DESCRIPTION (provided by applicant): Chronic obstructive pulmonary disease (COPD) is emerging as an important cause of morbidity in HIV-infected patients, likely due to multiple factors, including an increased prevalence of smoking, chronic inflammation and immune activation, oxidant stress and respiratory infections. Our preliminary data suggest that several lung matrix metalloproteinases (MMPs) are upregulated in HIV-infected smokers, which could contribute to accelerated emphysema by virtue of their ability to degrade extracellular matrix and basement membrane components. Based on these observations, we hypothesize that pharmacologic inhibition of MMPs by doxycycline, the only FDA-approved inhibitor of MMPs, will favorably modify the natural history of COPD in HIV-infected patients. To test this hypothesis, we propose conducting a phase II randomized, placebo-controlled trial of doxycycline for COPD in HIV-infected patients. Our research team, led by a pulmonologist / translational researcher with expertise in HIV-associated COPD and an infectious diseases specialist/clinical trials expert, is well positioned to propose such a trial to the NIH-funded AIDS Clinical Trials Group (ACTG). To achieve this end, we first propose to conduct a pilot study to enable us to address the following Specific aims: Aim 1. To determine the safety, tolerability, and biologic effects of twice daily doxycycline for 6 months in HIV-infected subjects with COPD; and Aim 2. To prepare and submit an application for a phase II clinical trial of doxycycline for COPD in HIV-infected subjects. To address the first aim, we will conduct a randomized, double-blind, placebo-controlled pilot study of doxycycline 100 mg twice daily in 30 HIV-infected subjects with COPD (2:1 doxy:placebo). The primary endpoint will be safety/tolerability and secondary endpoints will include change in FEV1, reduction of MMP activity in epithelial lining fluid and cells obtained by bronchoscopy and doxycycline levels in blood, ELF and BAL cell pellets. In addition to providing novel insights into the biologic effects of doxycycline in the lung, the pilot study will inform selection of endpoints for a phase II trial, which ultimately will address an unmet medical need for novel interventions for COPD/emphysema in HIV-infected patients.

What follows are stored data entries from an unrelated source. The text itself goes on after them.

set_option maxHeartbeats 1600000 in
/-- **THE THREE-COIN TOP GATE IS A THEOREM OF THE CHAIN**: for `ent = {m}`, any `ent' ∋ j, j'`, the
entry markers `x = 1[j ∈ ·]`, `y = 1[j' ∈ ·]` and the top gate `d' = d·1[{m, j, j'} ⊆ W]`, the cleared
(XA′) `Cross ≤ a0·U001` — the hypothesis `hXA'` of `chain_functional_nonneg_of_XA'` — holds for every
`ν` log-supermodular and `0 ≤ d ≤ c` with `c`-`d` Holley (`hcd`), `d/c` increasing (`hratio`) and `d`
log-supermodular (`hdd`): the region sums of `chain_XA'_top_of_a0`, its facts, the two
surviving-vs-sure-entered facts `cg_fact_BB` and the 83-term certificate `cg_top_full`. -/
theorem chain_XA'_top_gate (U : Finset V) (m j j' : V) (ent' : Finset V) (ν c d : Finset V → R)
    (hj : j ∈ ent') (hj' : j' ∈ ent')
    (hν0 : ∀ W, 0 ≤ ν W) (hν : ∀ s ⊆ U, ∀ t ⊆ U, ν s * ν t ≤ ν (s ∩ t) * ν (s ∪ t))
    (hc0 : ∀ W, 0 ≤ c W) (hd0 : ∀ W, 0 ≤ d W) (hdc : ∀ W, d W ≤ c W)
    (hcd : ∀ s t, c s * d t ≤ c (s ∩ t) * d (s ∪ t))
    (hratio : ∀ s t, s ⊆ t → d s * c t ≤ c s * d t)
    (hdd : ∀ s t, d s * d t ≤ d (s ∩ t) * d (s ∪ t))
    (x y : Finset V → R) (hx : ∀ W, x W = if j ∈ W then 1 else 0) (hy : ∀ W, y W = if j' ∈ W then 1 else 0) :
    (((∑ W ∈ U.powerset, ν W * chainMix {m} ent' 0 c d W) * (∑ W ∈ U.powerset, ν W * chainMix {m} ent' 1 c d W * x W) - (∑ W ∈ U.powerset, ν W * chainMix {m} ent' 0 c d W * x W) * (∑ W ∈ U.powerset, ν W * chainMix {m} ent' 1 c d W)) *
          ((∑ W ∈ U.powerset, ν W * chainMix {m} ent' 0 c d W) * (∑ W ∈ U.powerset, ν W * chainMix {m} ent' 0 c (fun W => if m ∈ W ∧ j ∈ W ∧ j' ∈ W then d W else 0) W * y W) - (∑ W ∈ U.powerset, ν W * chainMix {m} ent' 0 c d W * y W) * (∑ W ∈ U.powerset, ν W * chainMix {m} ent' 0 c (fun W => if m ∈ W ∧ j ∈ W ∧ j' ∈ W then d W else 0) W))
        + ((∑ W ∈ U.powerset, ν W * chainMix {m} ent' 0 c d W) * (∑ W ∈ U.powerset, ν W * chainMix {m} ent' 1 c d W * y W) - (∑ W ∈ U.powerset, ν W * chainMix {m} ent' 0 c d W * y W) * (∑ W ∈ U.powerset, ν W * chainMix {m} ent' 1 c d W)) *
          ((∑ W ∈ U.powerset, ν W * chainMix {m} ent' 0 c d W) * (∑ W ∈ U.powerset, ν W * chainMix {m} ent' 0 c (fun W => if m ∈ W ∧ j ∈ W ∧ j' ∈ W then d W else 0) W * x W) - (∑ W ∈ U.powerset, ν W * chainMix {m} ent' 0 c d W * x W) * (∑ W ∈ U.powerset, ν W * chainMix {m} ent' 0 c (fun W => if m ∈ W ∧ j ∈ W ∧ j' ∈ W then d W else 0) W))) ≤
        (∑ W ∈ U.powerset, ν W * chainMix {m} ent' 0 c d W) * ((∑ W ∈ U.powerset, ν W * chainMix {m} ent' 0 c d W) * (∑ W ∈ U.powerset, ν W * chainMix {m} ent' 0 c d W) * (∑ W ∈ U.powerset, ν W * chainMix {m} ent' 1 c (fun W => if m ∈ W ∧ j ∈ W ∧ j' ∈ W then d W else 0) W * (x W * y W))
          - (∑ W ∈ U.powerset, ν W * chainMix {m} ent' 0 c d W) * (∑ W ∈ U.powerset, ν W * chainMix {m} ent' 0 c d W * y W) * (∑ W ∈ U.powerset, ν W * chainMix {m} ent' 1 c (fun W => if m ∈ W ∧ j ∈ W ∧ j' ∈ W then d W else 0) W * x W)
          - (∑ W ∈ U.powerset, ν W * chainMix {m} ent' 0 c d W) * (∑ W ∈ U.powerset, ν W * chainMix {m} ent' 0 c d W * x W) * (∑ W ∈ U.powerset, ν W * chainMix {m} ent' 1 c (fun W => if m ∈ W ∧ j ∈ W ∧ j' ∈ W then d W else 0) W * y W)
          + (∑ W ∈ U.powerset, ν W * chainMix {m} ent' 0 c d W * x W) * (∑ W ∈ U.powerset, ν W * chainMix {m} ent' 0 c d W * y W) * (∑ W ∈ U.powerset, ν W * chainMix {m} ent' 1 c (fun W => if m ∈ W ∧ j ∈ W ∧ j' ∈ W then d W else 0) W)) := by
  -- the markers
  have hx0 : ∀ W, 0 ≤ x W := fun W => by rw [hx W]; split_ifs <;> norm_num
  have hy0 : ∀ W, 0 ≤ y W := fun W => by rw [hy W]; split_ifs <;> norm_num
  have hx1 : ∀ W, x W ≤ 1 := fun W => by rw [hx W]; split_ifs <;> norm_num
  have hy1 : ∀ W, y W ≤ 1 := fun W => by rw [hy W]; split_ifs <;> norm_num
  have hxm : ∀ s t, x s ≤ x (s ∪ t) := fun s t => by
    rw [hx s, hx (s ∪ t)]
    by_cases h : j ∈ s
    · rw [if_pos h, if_pos (Finset.mem_union_left t h)]
    · rw [if_neg h]; split_ifs <;> norm_num
  have hym : ∀ s t, y s ≤ y (s ∪ t) := fun s t => by
    rw [hy s, hy (s ∪ t)]
    by_cases h : j' ∈ s
    · rw [if_pos h, if_pos (Finset.mem_union_left t h)]
    · rw [if_neg h]; split_ifs <;> norm_num
  have hxI : ∀ W, (¬ ∃ r ∈ ({m} : Finset V) ∪ ent', r ∈ W) → x W = 0 := fun W hW => by
    rw [hx W]; exact if_neg (fun h => hW ⟨j, Finset.mem_union.2 (Or.inr hj), h⟩)
  have hyI : ∀ W, (¬ ∃ r ∈ ({m} : Finset V) ∪ ent', r ∈ W) → y W = 0 := fun W hW => by
    rw [hy W]; exact if_neg (fun h => hW ⟨j', Finset.mem_union.2 (Or.inr hj'), h⟩)
  have hxT : ∀ W, (m ∈ W ∧ j ∈ W ∧ j' ∈ W) → x W = 1 := fun W hW => by rw [hx W]; exact if_pos hW.2.1
  have hyT : ∀ W, (m ∈ W ∧ j ∈ W ∧ j' ∈ W) → y W = 1 := fun W hW => by rw [hy W]; exact if_pos hW.2.2
  have hxyT : ∀ W, (m ∈ W ∧ j ∈ W ∧ j' ∈ W) → x W * y W = 1 := fun W hW => by
    rw [hxT W hW, hyT W hW, mul_one]
  -- the thirteen moments
  have hxy := cg_top_g U m j j' ent' ν c d (fun W => x W * y W)
  rw [cg_a0 U {m} ent' ν c d, cg_mom0 U {m} ent' ν c d x, cg_mom0 U {m} ent' ν c d y,
    cg_b0 U {m} ent' ν c d, cg_mom1 U {m} ent' ν c d x, cg_mom1 U {m} ent' ν c d y,
    cg_top_e0 U m j j' ent' ν c d, cg_top_e U m j j' ent' ν c d x, cg_top_e U m j j' ent' ν c d y,
    cg_top_g0 U m j j' ent' ν c d, cg_top_g U m j j' ent' ν c d x, cg_top_g U m j j' ent' ν c d y, hxy,
    sum_M_split_top U m j j' (fun W => ν W * d W), sum_M_split_top U m j j' (fun W => ν W * d W * x W),
    sum_M_split_top U m j j' (fun W => ν W * d W * y W)]
  have hIx : (∑ W ∈ U.powerset.filter (fun W => ¬ ∃ r ∈ ({m} : Finset V) ∪ ent', r ∈ W), ν W * c W * x W) = 0 := cgate_sum_zero U _ _ (fun W hW => by rw [hxI W hW, mul_zero])
  have hIy : (∑ W ∈ U.powerset.filter (fun W => ¬ ∃ r ∈ ({m} : Finset V) ∪ ent', r ∈ W), ν W * c W * y W) = 0 := cgate_sum_zero U _ _ (fun W hW => by rw [hyI W hW, mul_zero])
  have hIxy : (∑ W ∈ U.powerset.filter (fun W => ¬ ∃ r ∈ ({m} : Finset V) ∪ ent', r ∈ W), ν W * c W * (x W * y W)) = 0 :=
    cgate_sum_zero U _ _ (fun W hW => by rw [hxI W hW, zero_mul, mul_zero])
  rw [hIx, hIy, hIxy, cg_sum_weight_one U _ (fun W => ν W * d W) x hxT, cg_sum_weight_one U _ (fun W => ν W * d W) y hyT,
    cg_sum_weight_one U _ (fun W => ν W * d W) (fun W => x W * y W) hxyT,
    cg_split' U ν c d (fun W => (¬ ∃ r ∈ ({m} : Finset V), r ∈ W) ∧ ∃ r ∈ ent', r ∈ W), cg_split U ν c d (fun W => (¬ ∃ r ∈ ({m} : Finset V), r ∈ W) ∧ ∃ r ∈ ent', r ∈ W) x, cg_split U ν c d (fun W => (¬ ∃ r ∈ ({m} : Finset V), r ∈ W) ∧ ∃ r ∈ ent', r ∈ W) y]
  -- the part sums
  set a := (∑ W ∈ U.powerset.filter (fun W => ¬ ∃ r ∈ ({m} : Finset V) ∪ ent', r ∈ W), ν W * c W) with ha_def
  set δ := (∑ W ∈ U.powerset.filter (fun W => (¬ ∃ r ∈ ({m} : Finset V), r ∈ W) ∧ ∃ r ∈ ent', r ∈ W), ν W * (c W - d W)) with hδ_def
  set u := (∑ W ∈ U.powerset.filter (fun W => (¬ ∃ r ∈ ({m} : Finset V), r ∈ W) ∧ ∃ r ∈ ent', r ∈ W), ν W * d W) with hu_def
  set ω := (∑ W ∈ U.powerset.filter (fun W => m ∈ W ∧ j ∈ W ∧ j' ∈ W), ν W * d W) with hω_def
  set tR := (∑ W ∈ U.powerset.filter (fun W => m ∈ W ∧ ¬ (j ∈ W ∧ j' ∈ W)), ν W * d W) with htR_def
  set XJ := (∑ W ∈ U.powerset.filter (fun W => (¬ ∃ r ∈ ({m} : Finset V), r ∈ W) ∧ ∃ r ∈ ent', r ∈ W), ν W * (c W - d W) * x W) with hXJ_def
  set XU := (∑ W ∈ U.powerset.filter (fun W => (¬ ∃ r ∈ ({m} : Finset V), r ∈ W) ∧ ∃ r ∈ ent', r ∈ W), ν W * d W * x W) with hXU_def
  set XR := (∑ W ∈ U.powerset.filter (fun W => m ∈ W ∧ ¬ (j ∈ W ∧ j' ∈ W)), ν W * d W * x W) with hXR_def
  set YJ := (∑ W ∈ U.powerset.filter (fun W => (¬ ∃ r ∈ ({m} : Finset V), r ∈ W) ∧ ∃ r ∈ ent', r ∈ W), ν W * (c W - d W) * y W) with hYJ_def
  set YU := (∑ W ∈ U.powerset.filter (fun W => (¬ ∃ r ∈ ({m} : Finset V), r ∈ W) ∧ ∃ r ∈ ent', r ∈ W), ν W * d W * y W) with hYU_def
  set YR := (∑ W ∈ U.powerset.filter (fun W => m ∈ W ∧ ¬ (j ∈ W ∧ j' ∈ W)), ν W * d W * y W) with hYR_def
  have hcd0 : ∀ W, 0 ≤ c W - d W := fun W => by linarith [hdc W]
  have ha : 0 ≤ a := Finset.sum_nonneg (fun W _ => mul_nonneg (hν0 W) (hc0 W))
  have hδ : 0 ≤ δ := Finset.sum_nonneg (fun W _ => mul_nonneg (hν0 W) (hcd0 W))
  have hu : 0 ≤ u := Finset.sum_nonneg (fun W _ => mul_nonneg (hν0 W) (hd0 W))
  have hω : 0 ≤ ω := Finset.sum_nonneg (fun W _ => mul_nonneg (hν0 W) (hd0 W))
  have htR : 0 ≤ tR := Finset.sum_nonneg (fun W _ => mul_nonneg (hν0 W) (hd0 W))
  have hXJ : 0 ≤ XJ := Finset.sum_nonneg (fun W _ => mul_nonneg (mul_nonneg (hν0 W) (hcd0 W)) (hx0 W))
  have hXU : 0 ≤ XU := Finset.sum_nonneg (fun W _ => mul_nonneg (mul_nonneg (hν0 W) (hd0 W)) (hx0 W))
  have hXR : 0 ≤ XR := Finset.sum_nonneg (fun W _ => mul_nonneg (mul_nonneg (hν0 W) (hd0 W)) (hx0 W))
  have hYJ : 0 ≤ YJ := Finset.sum_nonneg (fun W _ => mul_nonneg (mul_nonneg (hν0 W) (hcd0 W)) (hy0 W))
  have hYU : 0 ≤ YU := Finset.sum_nonneg (fun W _ => mul_nonneg (mul_nonneg (hν0 W) (hd0 W)) (hy0 W))
  have hYR : 0 ≤ YR := Finset.sum_nonneg (fun W _ => mul_nonneg (mul_nonneg (hν0 W) (hd0 W)) (hy0 W))
  have hXJδ : XJ ≤ δ := Finset.sum_le_sum (fun W _ => mul_le_of_le_one_right (mul_nonneg (hν0 W) (hcd0 W)) (hx1 W))
  have hXUu : XU ≤ u := Finset.sum_le_sum (fun W _ => mul_le_of_le_one_right (mul_nonneg (hν0 W) (hd0 W)) (hx1 W))
  have hXRt : XR ≤ tR := Finset.sum_le_sum (fun W _ => mul_le_of_le_one_right (mul_nonneg (hν0 W) (hd0 W)) (hx1 W))
  have hYJδ : YJ ≤ δ := Finset.sum_le_sum (fun W _ => mul_le_of_le_one_right (mul_nonneg (hν0 W) (hcd0 W)) (hy1 W))
  have hYUu : YU ≤ u := Finset.sum_le_sum (fun W _ => mul_le_of_le_one_right (mul_nonneg (hν0 W) (hd0 W)) (hy1 W))
  have hYRt : YR ≤ tR := Finset.sum_le_sum (fun W _ => mul_le_of_le_one_right (mul_nonneg (hν0 W) (hd0 W)) (hy1 W))
  -- the Holley facts
  have FJUx := cg_fact_JU' U {m} ent' ν c d hν0 hν hc0 hd0 hdc hcd hratio x hx0 hxm
  have FJMx := cg_fact_JM' U {m} ent' ν c d hν0 hν hc0 hd0 hdc hcd hratio x hx0 hxm
  have FJUy := cg_fact_JU' U {m} ent' ν c d hν0 hν hc0 hd0 hdc hcd hratio y hy0 hym
  have FMx := cg_fact_McM U {m} ent' ν c d hν0 hν hc0 hd0 hcd x hx0 hxm
  have FMy := cg_fact_McM U {m} ent' ν c d hν0 hν hc0 hd0 hcd y hy0 hym
  rw [cg_entfree_piecewise U {m} ent' ν c d x, cg_entfree_piecewise' U {m} ent' ν c d, hIx, zero_add] at FJUx FJMx
  rw [cg_entfree_piecewise U {m} ent' ν c d y, cg_entfree_piecewise' U {m} ent' ν c d, hIy, zero_add] at FJUy
  rw [sum_M_split_top U m j j' (fun W => ν W * d W), sum_M_split_top U m j j' (fun W => ν W * d W * x W),
    cg_sum_weight_one U _ (fun W => ν W * d W) x hxT] at FJMx
  rw [sum_entfree_split U {m} ent' (fun W => ν W * c W), cg_split' U ν c d (fun W => (¬ ∃ r ∈ ({m} : Finset V), r ∈ W) ∧ ∃ r ∈ ent', r ∈ W), cg_split U ν c d (fun W => (¬ ∃ r ∈ ({m} : Finset V), r ∈ W) ∧ ∃ r ∈ ent', r ∈ W) x,
    sum_M_split_top U m j j' (fun W => ν W * d W), sum_M_split_top U m j j' (fun W => ν W * d W * x W),
    cg_sum_weight_one U _ (fun W => ν W * d W) x hxT] at FMx
  rw [sum_entfree_split U {m} ent' (fun W => ν W * c W), cg_split' U ν c d (fun W => (¬ ∃ r ∈ ({m} : Finset V), r ∈ W) ∧ ∃ r ∈ ent', r ∈ W), cg_split U ν c d (fun W => (¬ ∃ r ∈ ({m} : Finset V), r ∈ W) ∧ ∃ r ∈ ent', r ∈ W) y,
    sum_M_split_top U m j j' (fun W => ν W * d W), sum_M_split_top U m j j' (fun W => ν W * d W * y W),
    cg_sum_weight_one U _ (fun W => ν W * d W) y hyT] at FMy
  -- the killed-vs-gate facts
  have FIMx := cg_fact_IMk U m j j' ent' ν c d hν0 hν hc0 hd0 hdc hcd hratio x hx
  have FIMy := cg_fact_IMk' U m j j' ent' ν c d hν0 hν hc0 hd0 hdc hcd hratio y hy
  have eXJ : XJ = (∑ W ∈ U.powerset.filter (fun W => ((¬ ∃ r ∈ ({m} : Finset V), r ∈ W) ∧ ∃ r ∈ ent', r ∈ W) ∧ j ∈ W), ν W * (c W - d W)) := cg_sum_marker U _ (fun W => ν W * (c W - d W)) x j hx
  have eYJ : YJ = (∑ W ∈ U.powerset.filter (fun W => ((¬ ∃ r ∈ ({m} : Finset V), r ∈ W) ∧ ∃ r ∈ ent', r ∈ W) ∧ j' ∈ W), ν W * (c W - d W)) := cg_sum_marker U _ (fun W => ν W * (c W - d W)) y j' hy
  have eYR : YR = (∑ W ∈ U.powerset.filter (fun W => (m ∈ W ∧ ¬ (j ∈ W ∧ j' ∈ W)) ∧ j' ∈ W), ν W * d W) := cg_sum_marker U _ (fun W => ν W * d W) y j' hy
  have eXR : XR = (∑ W ∈ U.powerset.filter (fun W => (m ∈ W ∧ ¬ (j ∈ W ∧ j' ∈ W)) ∧ j ∈ W), ν W * d W) := cg_sum_marker U _ (fun W => ν W * d W) x j hx
  have ePx : (∑ W ∈ U.powerset.filter (fun W => ¬ ∃ r ∈ ({m} : Finset V), r ∈ W), ν W * (if ∃ r ∈ ent', r ∈ W then c W - d W else c W) * (1 - x W)) = a + δ - XJ := by
    have h1 : (∑ W ∈ U.powerset.filter (fun W => ¬ ∃ r ∈ ({m} : Finset V), r ∈ W), ν W * (if ∃ r ∈ ent', r ∈ W then c W - d W else c W) * (1 - x W)) =
        (∑ W ∈ U.powerset.filter (fun W => ¬ ∃ r ∈ ({m} : Finset V), r ∈ W), ν W * (if ∃ r ∈ ent', r ∈ W then c W - d W else c W)) - (∑ W ∈ U.powerset.filter (fun W => ¬ ∃ r ∈ ({m} : Finset V), r ∈ W), ν W * (if ∃ r ∈ ent', r ∈ W then c W - d W else c W) * x W) := by
      rw [← Finset.sum_sub_distrib]; exact Finset.sum_congr rfl (fun W _ => by ring)
    rw [h1, cg_entfree_piecewise U {m} ent' ν c d x, cg_entfree_piecewise' U {m} ent' ν c d, hIx]; ring
  have ePy : (∑ W ∈ U.powerset.filter (fun W => ¬ ∃ r ∈ ({m} : Finset V), r ∈ W), ν W * (if ∃ r ∈ ent', r ∈ W then c W - d W else c W) * (1 - y W)) = a + δ - YJ := by
    have h1 : (∑ W ∈ U.powerset.filter (fun W => ¬ ∃ r ∈ ({m} : Finset V), r ∈ W), ν W * (if ∃ r ∈ ent', r ∈ W then c W - d W else c W) * (1 - y W)) =
        (∑ W ∈ U.powerset.filter (fun W => ¬ ∃ r ∈ ({m} : Finset V), r ∈ W), ν W * (if ∃ r ∈ ent', r ∈ W then c W - d W else c W)) - (∑ W ∈ U.powerset.filter (fun W => ¬ ∃ r ∈ ({m} : Finset V), r ∈ W), ν W * (if ∃ r ∈ ent', r ∈ W then c W - d W else c W) * y W) := by
      rw [← Finset.sum_sub_distrib]; exact Finset.sum_congr rfl (fun W _ => by ring)
    rw [h1, cg_entfree_piecewise U {m} ent' ν c d y, cg_entfree_piecewise' U {m} ent' ν c d, hIy]; ring
  rw [← eXJ, ← eYR, ePx] at FIMx
  rw [← eYJ, ← eXR, ePy] at FIMy
  -- the parts inequality at the top gate
  -- the surviving-vs-sure-entered facts (these need `d` log-supermodular)
  have FBx := cg_fact_BB U {m} ent' ν d hν0 hν hd0 hdd x hx0 hxm
  have FBy := cg_fact_BB U {m} ent' ν d hν0 hν hd0 hdd y hy0 hym
  rw [sum_entfree_split U {m} ent' (fun W => ν W * d W),
    sum_M_split_top U m j j' (fun W => ν W * d W), sum_M_split_top U m j j' (fun W => ν W * d W * x W),
    cg_sum_weight_one U _ (fun W => ν W * d W) x hxT] at FBx
  rw [sum_entfree_split U {m} ent' (fun W => ν W * d W),
    sum_M_split_top U m j j' (fun W => ν W * d W), sum_M_split_top U m j j' (fun W => ν W * d W * y W),
    cg_sum_weight_one U _ (fun W => ν W * d W) y hyT] at FBy
  have hBI : (∑ W ∈ U.powerset.filter (fun W => ¬ ∃ r ∈ ({m} : Finset V) ∪ ent', r ∈ W), ν W * d W) ≤ a :=
    Finset.sum_le_sum (fun W _ => mul_le_mul_of_nonneg_left (hdc W) (hν0 W))
  have hBI0 : 0 ≤ (∑ W ∈ U.powerset.filter (fun W => ¬ ∃ r ∈ ({m} : Finset V) ∪ ent', r ∈ W), ν W * d W) :=
    Finset.sum_nonneg (fun W _ => mul_nonneg (hν0 W) (hd0 W))
  have hBx : 0 ≤ (ω + XR) * (a + u) - XU * (ω + tR) := by
    nlinarith [FBx, mul_le_mul_of_nonneg_right hBI (add_nonneg hω hXR)]
  have hBy : 0 ≤ (ω + YR) * (a + u) - YU * (ω + tR) := by
    nlinarith [FBy, mul_le_mul_of_nonneg_right hBI (add_nonneg hω hYR)]
  -- the parts inequality at the top gate, at the true ideal mass
  have key := cg_top_full a δ u (ω + tR) XJ XU (ω + XR) YJ YU (ω + YR) ω ha hδ hu (by linarith) hXJ hXU (by linarith)
    hYJ hYU (by linarith) hω (by linear_combination FJUx) (by linear_combination FJMx) (by linear_combination FMx)
    (by linear_combination FJUy) (by linear_combination FMy) (by linear_combination FIMx) (by linear_combination FIMy)
    hBx hBy
    (by linarith) (by linarith) (by linarith) (by linarith) (by linarith) (by linarith) (by linarith) (by linarith)
  linear_combination key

描述（由申请人提供）：慢性阻塞性肺病（COPD）正在成为艾滋病毒感染者发病的一个重要原因，可能是由于多种因素造成的，包括吸烟率增加、慢性炎症和免疫激活、氧化应激和呼吸道感染。我们的初步数据表明，几种肺基质金属蛋白酶（MMP）在感染艾滋病毒的吸烟者中表达上调，这可能因其降解细胞外基质和基底膜成分的能力而加速肺气肿。基于这些观察结果，我们假设多西环素（FDA 批准的唯一 MMP 抑制剂）对 MMP 的药理抑制将有利地改变 HIV 感染患者 COPD 的自然史。为了检验这一假设，我们建议对 HIV 感染者进行多西环素治疗 COPD 的 II 期随机、安慰剂对照试验。我们的研究团队由一位在 HIV 相关慢性阻塞性肺病方面具有专业知识的肺科医生/转化研究员和一位传染病专家/临床试验专家领导，完全有能力向 NIH 资助的艾滋病临床试验组 (ACTG) 提出这样的试验。为了实现这一目标，我们首先建议进行一项试点研究，使我们能够实现以下具体目标： 目标 1. 确定每日两次多西环素对于患有慢性阻塞性肺病 (COPD) 的 HIV 感染受试者为期 6 个月的安全性、耐受性和生物效应;目标 2. 准备并提交多西环素治疗 HIV 感染者 COPD 的 II 期临床试验申请。为了实现第一个目标，我们将在 30 名患有慢性阻塞性肺病 (COPD) 的 HIV 感染受试者中进行一项随机、双盲、安慰剂对照的初步研究，使用强力霉素 100 毫克，每天两次（2:1 强力霉素：安慰剂）。主要终点是安全性/耐受性，次要终点包括 FEV1 的变化、上皮衬里液和支气管镜检查获得的细胞中 MMP 活性的降低以及血液、ELF 和 BAL 细胞沉淀中的多西环素水平。除了提供关于多西环素在肺部的生物学效应的新见解外，该试点研究还将为 II 期试验终点的选择提供信息，最终将解决艾滋病毒感染患者慢性阻塞性肺病/肺气肿新干预措施未得到满足的医疗需求。